WHAT TO PRODUCE »
Repeat only the lines below from the one containing "b.dir y) b.src" through the one containing "(hK : ∀ (l : ℕ), 1", inclusive, exactly as written.

== RECORD EXTRACTS ==

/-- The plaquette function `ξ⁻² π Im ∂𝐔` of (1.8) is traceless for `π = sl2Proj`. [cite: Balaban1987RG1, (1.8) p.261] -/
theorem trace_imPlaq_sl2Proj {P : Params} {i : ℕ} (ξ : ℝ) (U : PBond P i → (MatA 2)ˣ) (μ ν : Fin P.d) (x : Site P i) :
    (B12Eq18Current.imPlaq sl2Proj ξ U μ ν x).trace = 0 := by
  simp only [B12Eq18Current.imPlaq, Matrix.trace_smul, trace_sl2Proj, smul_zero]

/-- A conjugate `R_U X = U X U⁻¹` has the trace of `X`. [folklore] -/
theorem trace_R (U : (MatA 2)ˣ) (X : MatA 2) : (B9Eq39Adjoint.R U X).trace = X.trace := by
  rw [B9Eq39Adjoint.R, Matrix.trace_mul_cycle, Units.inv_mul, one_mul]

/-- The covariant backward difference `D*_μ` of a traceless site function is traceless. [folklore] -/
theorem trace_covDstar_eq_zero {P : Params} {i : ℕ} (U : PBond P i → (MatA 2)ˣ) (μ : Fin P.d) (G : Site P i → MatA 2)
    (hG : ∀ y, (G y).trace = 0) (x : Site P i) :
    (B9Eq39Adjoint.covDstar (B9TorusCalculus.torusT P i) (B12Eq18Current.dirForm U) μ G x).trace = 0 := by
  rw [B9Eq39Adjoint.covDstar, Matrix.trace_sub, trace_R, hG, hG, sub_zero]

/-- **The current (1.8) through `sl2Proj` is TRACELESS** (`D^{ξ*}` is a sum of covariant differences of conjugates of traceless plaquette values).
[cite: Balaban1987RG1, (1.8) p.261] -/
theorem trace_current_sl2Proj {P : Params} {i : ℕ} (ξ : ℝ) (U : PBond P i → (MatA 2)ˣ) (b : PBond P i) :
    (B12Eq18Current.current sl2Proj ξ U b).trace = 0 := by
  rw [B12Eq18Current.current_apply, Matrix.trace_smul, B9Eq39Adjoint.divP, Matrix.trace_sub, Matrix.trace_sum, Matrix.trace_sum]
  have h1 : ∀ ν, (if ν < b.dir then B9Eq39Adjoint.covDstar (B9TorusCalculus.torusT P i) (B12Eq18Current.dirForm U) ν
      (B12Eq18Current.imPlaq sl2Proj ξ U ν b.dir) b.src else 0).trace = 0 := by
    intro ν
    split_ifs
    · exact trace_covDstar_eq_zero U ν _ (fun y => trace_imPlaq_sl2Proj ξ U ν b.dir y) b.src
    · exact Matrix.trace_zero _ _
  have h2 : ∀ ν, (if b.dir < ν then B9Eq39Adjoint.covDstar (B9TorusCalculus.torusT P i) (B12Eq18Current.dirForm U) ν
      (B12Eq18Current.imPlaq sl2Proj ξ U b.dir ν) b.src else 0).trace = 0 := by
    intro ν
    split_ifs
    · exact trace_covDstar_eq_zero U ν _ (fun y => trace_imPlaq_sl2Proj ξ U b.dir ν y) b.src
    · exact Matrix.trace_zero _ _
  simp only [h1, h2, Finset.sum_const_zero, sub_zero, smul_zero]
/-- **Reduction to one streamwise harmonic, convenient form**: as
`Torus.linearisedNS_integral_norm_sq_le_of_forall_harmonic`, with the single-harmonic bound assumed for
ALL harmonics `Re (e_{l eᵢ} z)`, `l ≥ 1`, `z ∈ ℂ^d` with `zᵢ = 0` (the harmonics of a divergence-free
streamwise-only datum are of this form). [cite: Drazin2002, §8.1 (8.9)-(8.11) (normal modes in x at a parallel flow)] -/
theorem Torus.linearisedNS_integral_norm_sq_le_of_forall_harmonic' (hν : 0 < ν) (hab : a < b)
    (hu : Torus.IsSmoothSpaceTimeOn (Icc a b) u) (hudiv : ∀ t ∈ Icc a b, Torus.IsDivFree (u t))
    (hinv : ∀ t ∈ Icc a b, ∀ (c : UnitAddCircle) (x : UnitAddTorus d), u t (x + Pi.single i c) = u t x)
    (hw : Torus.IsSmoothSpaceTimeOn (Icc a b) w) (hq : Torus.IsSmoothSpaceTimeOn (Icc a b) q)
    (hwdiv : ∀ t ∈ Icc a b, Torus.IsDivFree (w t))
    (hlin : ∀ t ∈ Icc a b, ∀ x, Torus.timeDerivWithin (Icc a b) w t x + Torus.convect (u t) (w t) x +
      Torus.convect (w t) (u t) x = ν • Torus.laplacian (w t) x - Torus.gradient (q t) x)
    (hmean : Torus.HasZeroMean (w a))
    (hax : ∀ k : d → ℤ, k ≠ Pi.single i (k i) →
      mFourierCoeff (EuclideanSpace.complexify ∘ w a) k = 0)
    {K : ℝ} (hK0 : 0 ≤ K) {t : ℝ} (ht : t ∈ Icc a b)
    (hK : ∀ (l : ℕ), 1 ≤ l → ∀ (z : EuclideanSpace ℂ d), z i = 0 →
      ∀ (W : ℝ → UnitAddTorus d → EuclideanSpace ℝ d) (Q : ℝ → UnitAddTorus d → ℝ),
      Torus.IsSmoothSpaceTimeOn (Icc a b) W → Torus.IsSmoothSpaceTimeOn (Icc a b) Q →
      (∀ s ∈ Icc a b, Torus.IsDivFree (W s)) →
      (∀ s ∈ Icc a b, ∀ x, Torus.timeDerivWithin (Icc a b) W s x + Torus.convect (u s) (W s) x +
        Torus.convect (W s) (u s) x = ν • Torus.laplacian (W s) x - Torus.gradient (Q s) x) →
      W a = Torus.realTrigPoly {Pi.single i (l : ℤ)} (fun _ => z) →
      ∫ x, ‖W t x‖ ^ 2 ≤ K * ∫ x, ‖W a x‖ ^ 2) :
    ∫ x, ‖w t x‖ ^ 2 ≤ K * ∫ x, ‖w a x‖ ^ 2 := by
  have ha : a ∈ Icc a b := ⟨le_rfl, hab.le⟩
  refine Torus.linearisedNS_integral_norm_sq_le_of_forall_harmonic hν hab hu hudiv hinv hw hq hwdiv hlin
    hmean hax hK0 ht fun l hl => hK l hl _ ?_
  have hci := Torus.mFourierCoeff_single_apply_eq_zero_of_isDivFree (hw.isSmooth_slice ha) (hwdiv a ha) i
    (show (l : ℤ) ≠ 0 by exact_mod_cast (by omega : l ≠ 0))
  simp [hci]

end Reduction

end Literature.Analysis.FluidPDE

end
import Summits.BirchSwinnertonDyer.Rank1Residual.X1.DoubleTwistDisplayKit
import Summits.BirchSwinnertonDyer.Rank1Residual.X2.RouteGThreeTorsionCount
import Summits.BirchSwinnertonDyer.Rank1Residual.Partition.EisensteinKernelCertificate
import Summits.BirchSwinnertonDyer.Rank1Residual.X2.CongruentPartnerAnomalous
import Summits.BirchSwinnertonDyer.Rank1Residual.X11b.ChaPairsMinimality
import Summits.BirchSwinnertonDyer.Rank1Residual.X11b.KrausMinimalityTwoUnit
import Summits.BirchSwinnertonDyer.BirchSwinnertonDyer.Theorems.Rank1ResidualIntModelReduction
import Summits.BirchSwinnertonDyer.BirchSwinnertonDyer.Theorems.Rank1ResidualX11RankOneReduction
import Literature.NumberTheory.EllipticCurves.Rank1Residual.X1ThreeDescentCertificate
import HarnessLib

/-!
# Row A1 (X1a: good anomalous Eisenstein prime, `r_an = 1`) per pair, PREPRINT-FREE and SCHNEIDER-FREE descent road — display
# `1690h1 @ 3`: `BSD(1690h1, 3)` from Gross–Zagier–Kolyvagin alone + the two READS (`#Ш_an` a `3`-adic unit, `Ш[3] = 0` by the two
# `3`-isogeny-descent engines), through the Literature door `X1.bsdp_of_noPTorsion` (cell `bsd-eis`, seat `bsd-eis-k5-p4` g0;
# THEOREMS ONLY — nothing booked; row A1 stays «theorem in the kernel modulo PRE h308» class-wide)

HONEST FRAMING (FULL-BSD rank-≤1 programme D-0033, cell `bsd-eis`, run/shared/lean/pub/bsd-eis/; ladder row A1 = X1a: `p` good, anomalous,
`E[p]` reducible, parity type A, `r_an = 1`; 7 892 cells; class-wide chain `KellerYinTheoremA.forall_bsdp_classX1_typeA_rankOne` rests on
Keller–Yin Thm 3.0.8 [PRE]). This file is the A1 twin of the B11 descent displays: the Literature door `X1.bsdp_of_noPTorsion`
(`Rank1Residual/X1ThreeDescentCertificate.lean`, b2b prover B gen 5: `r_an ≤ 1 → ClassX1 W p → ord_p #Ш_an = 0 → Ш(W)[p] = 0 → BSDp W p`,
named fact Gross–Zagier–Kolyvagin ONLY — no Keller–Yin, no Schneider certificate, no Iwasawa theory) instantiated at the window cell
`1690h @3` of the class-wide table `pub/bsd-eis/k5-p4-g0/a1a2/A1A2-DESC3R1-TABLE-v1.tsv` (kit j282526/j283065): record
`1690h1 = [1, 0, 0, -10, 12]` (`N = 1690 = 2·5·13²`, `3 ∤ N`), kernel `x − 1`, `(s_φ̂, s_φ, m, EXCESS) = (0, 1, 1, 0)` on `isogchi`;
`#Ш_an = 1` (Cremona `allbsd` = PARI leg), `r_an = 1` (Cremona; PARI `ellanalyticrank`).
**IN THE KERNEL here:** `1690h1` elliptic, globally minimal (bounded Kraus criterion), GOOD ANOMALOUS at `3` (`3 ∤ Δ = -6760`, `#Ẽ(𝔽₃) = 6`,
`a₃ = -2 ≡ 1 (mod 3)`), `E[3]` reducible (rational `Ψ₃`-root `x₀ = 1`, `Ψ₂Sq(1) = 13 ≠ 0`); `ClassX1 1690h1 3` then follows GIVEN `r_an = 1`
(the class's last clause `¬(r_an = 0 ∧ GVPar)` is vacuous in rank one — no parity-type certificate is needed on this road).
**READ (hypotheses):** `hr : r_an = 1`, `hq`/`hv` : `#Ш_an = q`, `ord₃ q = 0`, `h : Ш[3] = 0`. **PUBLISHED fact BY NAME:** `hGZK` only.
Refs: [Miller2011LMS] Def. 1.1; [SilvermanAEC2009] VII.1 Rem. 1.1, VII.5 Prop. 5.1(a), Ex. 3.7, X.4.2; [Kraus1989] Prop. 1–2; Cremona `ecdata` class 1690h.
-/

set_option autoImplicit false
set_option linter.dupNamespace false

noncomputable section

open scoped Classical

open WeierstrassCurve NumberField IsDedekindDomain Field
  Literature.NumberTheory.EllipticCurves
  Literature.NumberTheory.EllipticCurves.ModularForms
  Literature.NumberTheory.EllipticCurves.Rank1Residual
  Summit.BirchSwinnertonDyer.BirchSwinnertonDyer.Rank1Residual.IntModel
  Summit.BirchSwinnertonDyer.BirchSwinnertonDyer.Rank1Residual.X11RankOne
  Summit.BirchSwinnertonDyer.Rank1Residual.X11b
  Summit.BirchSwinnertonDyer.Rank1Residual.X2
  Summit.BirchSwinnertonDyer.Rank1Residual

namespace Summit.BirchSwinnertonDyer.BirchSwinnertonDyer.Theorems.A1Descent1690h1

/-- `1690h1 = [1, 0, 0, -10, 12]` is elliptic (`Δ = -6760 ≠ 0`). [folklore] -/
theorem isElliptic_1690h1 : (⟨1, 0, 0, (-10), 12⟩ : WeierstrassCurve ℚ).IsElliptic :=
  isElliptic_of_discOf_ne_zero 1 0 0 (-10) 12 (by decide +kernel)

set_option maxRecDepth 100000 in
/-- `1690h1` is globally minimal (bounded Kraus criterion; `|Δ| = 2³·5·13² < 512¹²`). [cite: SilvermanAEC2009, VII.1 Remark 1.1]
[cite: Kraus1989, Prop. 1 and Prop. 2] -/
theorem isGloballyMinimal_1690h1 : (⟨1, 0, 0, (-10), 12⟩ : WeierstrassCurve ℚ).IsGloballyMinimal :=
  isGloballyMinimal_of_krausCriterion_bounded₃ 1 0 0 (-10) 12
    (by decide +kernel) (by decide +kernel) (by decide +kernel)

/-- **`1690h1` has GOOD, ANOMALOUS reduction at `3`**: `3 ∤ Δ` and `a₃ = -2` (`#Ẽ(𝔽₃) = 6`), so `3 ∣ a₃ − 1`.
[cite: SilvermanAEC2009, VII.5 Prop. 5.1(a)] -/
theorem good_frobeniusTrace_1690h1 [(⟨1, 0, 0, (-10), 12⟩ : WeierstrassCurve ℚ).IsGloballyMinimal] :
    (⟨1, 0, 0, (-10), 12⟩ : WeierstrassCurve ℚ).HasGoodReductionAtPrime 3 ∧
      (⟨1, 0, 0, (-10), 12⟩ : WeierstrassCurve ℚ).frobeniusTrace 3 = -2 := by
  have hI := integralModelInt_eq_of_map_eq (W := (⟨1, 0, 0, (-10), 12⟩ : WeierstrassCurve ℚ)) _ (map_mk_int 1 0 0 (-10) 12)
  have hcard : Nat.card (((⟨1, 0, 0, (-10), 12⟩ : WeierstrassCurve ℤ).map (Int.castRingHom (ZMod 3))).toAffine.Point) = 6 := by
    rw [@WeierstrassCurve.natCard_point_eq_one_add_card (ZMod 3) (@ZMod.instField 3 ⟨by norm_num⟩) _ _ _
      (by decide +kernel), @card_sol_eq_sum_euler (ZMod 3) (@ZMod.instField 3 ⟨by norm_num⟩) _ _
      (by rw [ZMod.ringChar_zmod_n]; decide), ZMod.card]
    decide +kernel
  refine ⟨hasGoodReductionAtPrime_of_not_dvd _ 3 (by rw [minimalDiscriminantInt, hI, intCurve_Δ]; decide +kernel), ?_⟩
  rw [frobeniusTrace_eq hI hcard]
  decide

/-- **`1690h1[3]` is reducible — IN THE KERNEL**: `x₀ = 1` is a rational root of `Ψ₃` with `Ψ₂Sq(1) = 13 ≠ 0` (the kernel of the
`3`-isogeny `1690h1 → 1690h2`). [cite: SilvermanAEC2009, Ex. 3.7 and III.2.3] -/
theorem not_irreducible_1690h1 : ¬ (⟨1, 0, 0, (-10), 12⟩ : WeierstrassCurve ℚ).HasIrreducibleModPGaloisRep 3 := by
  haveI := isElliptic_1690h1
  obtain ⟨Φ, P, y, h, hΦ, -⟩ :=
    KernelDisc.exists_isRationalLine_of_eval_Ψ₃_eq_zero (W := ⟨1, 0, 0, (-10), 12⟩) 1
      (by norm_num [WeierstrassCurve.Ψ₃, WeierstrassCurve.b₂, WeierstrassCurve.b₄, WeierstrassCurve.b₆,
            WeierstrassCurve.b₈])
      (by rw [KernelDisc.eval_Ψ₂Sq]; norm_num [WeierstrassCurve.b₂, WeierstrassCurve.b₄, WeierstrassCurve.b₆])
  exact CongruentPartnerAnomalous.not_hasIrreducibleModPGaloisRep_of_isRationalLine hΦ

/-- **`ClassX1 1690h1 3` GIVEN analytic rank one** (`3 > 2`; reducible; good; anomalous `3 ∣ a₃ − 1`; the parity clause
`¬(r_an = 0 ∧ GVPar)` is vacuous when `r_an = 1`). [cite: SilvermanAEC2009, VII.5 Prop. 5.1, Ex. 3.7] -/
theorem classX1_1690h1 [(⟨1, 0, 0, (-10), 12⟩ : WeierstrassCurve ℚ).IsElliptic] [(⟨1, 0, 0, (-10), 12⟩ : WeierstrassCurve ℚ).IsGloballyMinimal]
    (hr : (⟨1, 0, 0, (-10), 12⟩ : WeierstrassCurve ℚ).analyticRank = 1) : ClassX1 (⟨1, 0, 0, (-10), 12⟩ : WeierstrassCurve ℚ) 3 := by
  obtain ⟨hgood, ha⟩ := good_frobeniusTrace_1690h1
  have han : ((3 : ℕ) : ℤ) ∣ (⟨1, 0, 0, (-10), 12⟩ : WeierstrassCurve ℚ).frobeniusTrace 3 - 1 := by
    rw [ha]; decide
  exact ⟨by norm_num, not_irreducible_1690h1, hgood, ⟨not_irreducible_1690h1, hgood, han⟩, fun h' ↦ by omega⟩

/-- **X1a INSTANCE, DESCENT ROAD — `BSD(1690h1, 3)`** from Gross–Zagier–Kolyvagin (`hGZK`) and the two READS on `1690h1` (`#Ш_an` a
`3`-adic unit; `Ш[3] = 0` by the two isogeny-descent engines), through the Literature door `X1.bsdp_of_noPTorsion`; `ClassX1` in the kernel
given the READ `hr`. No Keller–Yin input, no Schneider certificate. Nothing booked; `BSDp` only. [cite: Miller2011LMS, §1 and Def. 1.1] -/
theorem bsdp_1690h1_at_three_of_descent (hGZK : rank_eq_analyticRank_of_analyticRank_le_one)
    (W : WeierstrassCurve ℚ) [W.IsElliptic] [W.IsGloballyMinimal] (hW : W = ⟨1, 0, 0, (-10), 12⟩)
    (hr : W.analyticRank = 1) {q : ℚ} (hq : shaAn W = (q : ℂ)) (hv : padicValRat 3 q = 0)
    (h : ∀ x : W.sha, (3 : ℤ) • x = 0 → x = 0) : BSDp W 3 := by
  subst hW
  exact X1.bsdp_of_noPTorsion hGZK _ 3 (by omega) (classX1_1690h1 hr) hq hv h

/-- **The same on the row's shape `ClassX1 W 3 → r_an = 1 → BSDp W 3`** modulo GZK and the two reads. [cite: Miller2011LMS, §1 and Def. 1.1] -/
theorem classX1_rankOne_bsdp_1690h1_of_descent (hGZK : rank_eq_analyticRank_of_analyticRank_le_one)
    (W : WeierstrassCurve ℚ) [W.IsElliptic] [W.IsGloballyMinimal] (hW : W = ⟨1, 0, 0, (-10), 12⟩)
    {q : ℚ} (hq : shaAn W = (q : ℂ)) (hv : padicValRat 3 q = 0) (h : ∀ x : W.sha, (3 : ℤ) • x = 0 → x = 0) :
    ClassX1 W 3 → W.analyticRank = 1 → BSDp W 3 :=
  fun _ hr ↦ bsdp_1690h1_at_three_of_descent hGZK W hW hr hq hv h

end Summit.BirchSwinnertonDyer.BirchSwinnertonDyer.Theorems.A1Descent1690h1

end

===

SOLUTION TO THE PROBLEM »
    · exact trace_covDstar_eq_zero U ν _ (fun y => trace_imPlaq_sl2Proj ξ U ν b.dir y) b.src
    · exact Matrix.trace_zero _ _
  have h2 : ∀ ν, (if b.dir < ν then B9Eq39Adjoint.covDstar (B9TorusCalculus.torusT P i) (B12Eq18Current.dirForm U) ν
      (B12Eq18Current.imPlaq sl2Proj ξ U b.dir ν) b.src else 0).trace = 0 := by
    intro ν
    split_ifs
    · exact trace_covDstar_eq_zero U ν _ (fun y => trace_imPlaq_sl2Proj ξ U b.dir ν y) b.src
    · exact Matrix.trace_zero _ _
  simp only [h1, h2, Finset.sum_const_zero, sub_zero, smul_zero]
/-- **Reduction to one streamwise harmonic, convenient form**: as
`Torus.linearisedNS_integral_norm_sq_le_of_forall_harmonic`, with the single-harmonic bound assumed for
ALL harmonics `Re (e_{l eᵢ} z)`, `l ≥ 1`, `z ∈ ℂ^d` with `zᵢ = 0` (the harmonics of a divergence-free
streamwise-only datum are of this form). [cite: Drazin2002, §8.1 (8.9)-(8.11) (normal modes in x at a parallel flow)] -/
theorem Torus.linearisedNS_integral_norm_sq_le_of_forall_harmonic' (hν : 0 < ν) (hab : a < b)
    (hu : Torus.IsSmoothSpaceTimeOn (Icc a b) u) (hudiv : ∀ t ∈ Icc a b, Torus.IsDivFree (u t))
    (hinv : ∀ t ∈ Icc a b, ∀ (c : UnitAddCircle) (x : UnitAddTorus d), u t (x + Pi.single i c) = u t x)
    (hw : Torus.IsSmoothSpaceTimeOn (Icc a b) w) (hq : Torus.IsSmoothSpaceTimeOn (Icc a b) q)
    (hwdiv : ∀ t ∈ Icc a b, Torus.IsDivFree (w t))
    (hlin : ∀ t ∈ Icc a b, ∀ x, Torus.timeDerivWithin (Icc a b) w t x + Torus.convect (u t) (w t) x +
      Torus.convect (w t) (u t) x = ν • Torus.laplacian (w t) x - Torus.gradient (q t) x)
    (hmean : Torus.HasZeroMean (w a))
    (hax : ∀ k : d → ℤ, k ≠ Pi.single i (k i) →
      mFourierCoeff (EuclideanSpace.complexify ∘ w a) k = 0)
    {K : ℝ} (hK0 : 0 ≤ K) {t : ℝ} (ht : t ∈ Icc a b)
    (hK : ∀ (l : ℕ), 1 ≤ l → ∀ (z : EuclideanSpace ℂ d), z i = 0 →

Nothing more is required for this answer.